Jesus, Lambrecht!” Heller cried.

“That’s three, Heller,” Coach Clum said. “You’re not having a very good road trip.”

“When does Heller ever have a good road trip?” Jack asked. He had no points against him for the month. He knew he could afford one.

To Jack’s surprise, Coach Clum said: “That’s two against you, Burns. It is derogatory of you to call our attention to Heller’s losing record, but it’s also dismissive of Lambrecht’s intelligence to encourage him to imagine that frost heavies exist, that they have eyes and are low to the ground—”

“—and they’re the color of the fucking road !” Lambrecht interrupted him.

“That’s a half-point against you, Lambrecht,” Coach Clum said.

They were somewhere in Rhode Island, or maybe it was Massachusetts. They were a long way from Maine, Jack knew. How he loved those nights! He turned his flashlight back on and redirected his thoughts to the task of memorizing “Dover Beach”—not a short poem, and one with an overlong first stanza.

“ ‘ The sea is calm tonight, ’ ” Jack read aloud, thinking it magnanimous of him to change the subject.
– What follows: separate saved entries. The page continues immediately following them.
import Literature.NumberTheory.EllipticCurves.TateModuleBigImageOfSurjectiveProofs
import Literature.NumberTheory.GaloisRepresentations.AbsGaloisGroupCompact
import Summits.BirchSwinnertonDyer.BirchSwinnertonDyer.Theorems.UniversalToricDescentTwinThreeAdicImageOverK
import Summits.BirchSwinnertonDyer.BirchSwinnertonDyer.Theorems.UniversalToricDescentTwinSplitIMCAtThreeGoodOrdOfYanZhu
import HarnessLib

/-!
# `Γ_K → Aut_{ℤ₃}(T₃E)` is ONTO for every UTD twin (Howard 2004 Thm. B's hypothesis, Tate-module form),
# and bucket A of crux #3 from Yan–Zhu 2026 Thm. 5.7 (1) ALONE

Route `UniversalToricDescent` (BirchSwinnertonDyer), `--supports` crux stmt-BirchSwinnertonDyer-23594
`TwinSplitIMCAtThreeGoodSSApZero` (sequel of `UniversalToricDescentTwinThreeAdicImageOverK`; also serves
20694 / the parent 20214 and the bucket-A pair 20692–20693). Namespace
`Summit.BirchSwinnertonDyer.BirchSwinnertonDyer.Theorems.ThreeAdicImageOverK`. THEOREMS ONLY (no
definition, no named fact). Seat bsd-wall-utd-p2 g9 (LEAD, «⊇-half only»).

* §1 `mem_range_galoisRepTate_of_forall_hasSurjectiveModNGaloisRep` — ANY field `F`, ANY `p`: if
  `ρ̄_{E,pⁿ} : Γ_F → Aut(E[pⁿ])` is onto for every `n`, then EVERY `ℤ_p`-linear automorphism of the
  Tate module `T_pE` is `ρ_{E,p}(σ)` for some `σ ∈ Γ_F` (compactness of `Γ_F`, as in the tree's
  `exists_quotient_range_galoisRepTate_sub_one_equiv_of_forall_surjective` for the one matrix
  `(1 1; 0 1)`). This is the dictionary «levelwise onto ⟹ `Gal → Aut_{ℤ_p}(T)` onto», the latter
  being the form of the image hypothesis in the tree's `HowardHypotheses.surjective`
  (`HeegnerModuleIndex.lean`) and in the binder `hfull` of
  `UniversalToricDescentTwinSplit.twinSplit_instance_of_goodOrd_of_fullImage`.
* §2 `isUnit_mem_range_galoisRepTate_baseChange_three_of_not_additive` — **for `E/ℚ` minimal, good
  or multiplicative at `3`, `ρ̄_{E,3}` onto, `K` quadratic with `3 ∤ d_K`: `Γ_K → Aut_{ℤ₃}(T₃E_K)` is
  onto** (previous file + §1); crux vocabulary `…_of_not_addv` (`¬ Addv W′ 3`, `IsImaginaryQuadratic K`,
  `3 ∈ 𝔭 ≠ 𝔭′ ∋ 3`).
* §3 `twinSplit_instance_of_goodOrd_of_yanZhu` — **bucket A (745 of the 2 023 twin classes): crux #3
  (i) ∧ (ii) verbatim at every frame on every good-ORDINARY twin with `ρ̄₃` onto and every Heegner `K`
  with `3` split and `D_K` odd, from ONE refereed fact** — Yan–Zhu, J. Algebra 693 (2026), Thm. 5.7 (1)
  (integral clause, typed `YanZhu2026.thm57_isTorsion_charIdealXGr_eq_bdpLFunction`) — its full-image
  hypothesis now DISCHARGED by §2. Before: `twinSplit_instance_of_goodOrd` needed THREE facts (BCS 2025
  Thm. 4.2.1 (b) — whose integral clause at `p = 3` leans on BCK21 Thm. 5.2, standing `p > 3`, a
  referee-desk flag of the route — , Yan–Zhu 5.7 (1) rational clause, BCS 2025 Prop. 4.2.2), or
  `twinSplit_instance_of_goodOrd_of_fullImage` carried `hfull` as a binder ("censusable … not proved",
  its docstring). PARTITION: unchanged in count (A 745 · B 675 · C 603); bucket A's print debt drops
  from {BCS 4.2.1(b), YZ 5.7(1), BCS 4.2.2} to {YZ 5.7(1)}. BSD is not proved by any of this.

## References
* [Howard2004] B. Howard, Compos. Math. 140 (2004), Thm. B (hypothesis «`Gal(K̄/K) → Aut_{ℤ_p}(T)` onto»).
* [YanZhu2024MainConjNonCM] X. Yan, X. Zhu, J. Algebra 693 (2026) 372–402, Thm. 5.7 (1).
* [Wuthrich2014] C. Wuthrich, Doc. Math. 19 (2014), Lemma 20. [SilvermanAEC2009] III.§7.
-/

noncomputable section

open scoped Classical

set_option linter.dupNamespace false
set_option autoImplicit false

/-! ### §0 `ker (T_p A → A[p^n]) = p^n T_p A` -/

namespace Literature.NumberTheory.EllipticCurves.TateModule

variable {A : Type*} [AddCommGroup A] {p : ℕ} [Fact p.Prime]

/-- `ker (T_p A → A[p^n]) = p^n T_p A`: an element of the Tate module whose `n`-th component
vanishes is divisible by `p ^ n` (iterate `TateModule.p_smul_div`; same statement and proof as the
private `proj_ker_eq_pow_smul_aux` of `TateModuleBigImageOfSurjectiveProofs`). Silverman, *AEC*,
III.§7. [folklore] -/
private theorem exists_eq_pow_smul_of_proj_eq_zero' (n : ℕ) (a : TateModule A p)
    (h : proj p n a = 0) : ∃ b : TateModule A p, a = ((p : ℤ_[p]) ^ n) • b := by
  induction n generalizing a with
  | zero => exact ⟨a, by rw [pow_zero, one_smul]⟩
  | succ n ih =>
    have h1 : proj p 1 a = 0 := by
      rw [← pow_smul_proj_self_add n 1 a, h, smul_zero]
    have hb : proj p n (div a h1) = 0 := by rw [proj_div]; exact h
    obtain ⟨c, hc⟩ := ih (div a h1) hb
    refine ⟨c, ?_⟩
    rw [← p_smul_div a h1, hc, smul_smul, pow_succ']

end Literature.NumberTheory.EllipticCurves.TateModule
“Save it for Drama Night, Burns,” Coach Clum said. “Just memorize it to yourself, if you don’t mind.”

He wasn’t a bad guy, Coach Clum, but he never accepted what he presumed was the vanity of Jack having his cauliflower ears drained. When Mike Heller called Jack a “sissy” for not wanting to go through the rest of his life with cauliflower ears, Coach Clum not only awarded a point against Heller for sissy, which was clearly derogatory— the coach made Heller get his next cauliflower ear drained. “Does it hurt, Mike?” Coach Clum asked the heavyweight, standing over him while the fluid from the damaged ear was being extracted in the training room.

“Yeah,” Heller answered. “It hurts.”

“Well, then, the right word for Burns wouldn’t be sissy, would it?” the coach asked. “ Vain, maybe,” Coach Clum said, “but not sissy.

“Okay, Burns is vain, then,” Heller said, wincing.

“Right you are, Mike,” Coach Clum said. “But vain is a point against you, too.”

One night on the team bus, when Coach Clum and Jack were the only ones awake, Jack had a somewhat philosophical conversation with him. “I want to be an actor,” he told his coach. “I wouldn’t say it was vain for an actor not to want cauliflower ears. I would say it was practical.

“Hmm,” Coach Clum said. Maybe he wasn’t really awake, Jack thought. But Coach Clum was just thinking it over. “Let me put it to you this way, Jack,” he said. “ If it turns out that you’re a movie star, I’ll tell everyone that you were one of the most practical wrestlers I ever had the privilege to coach.”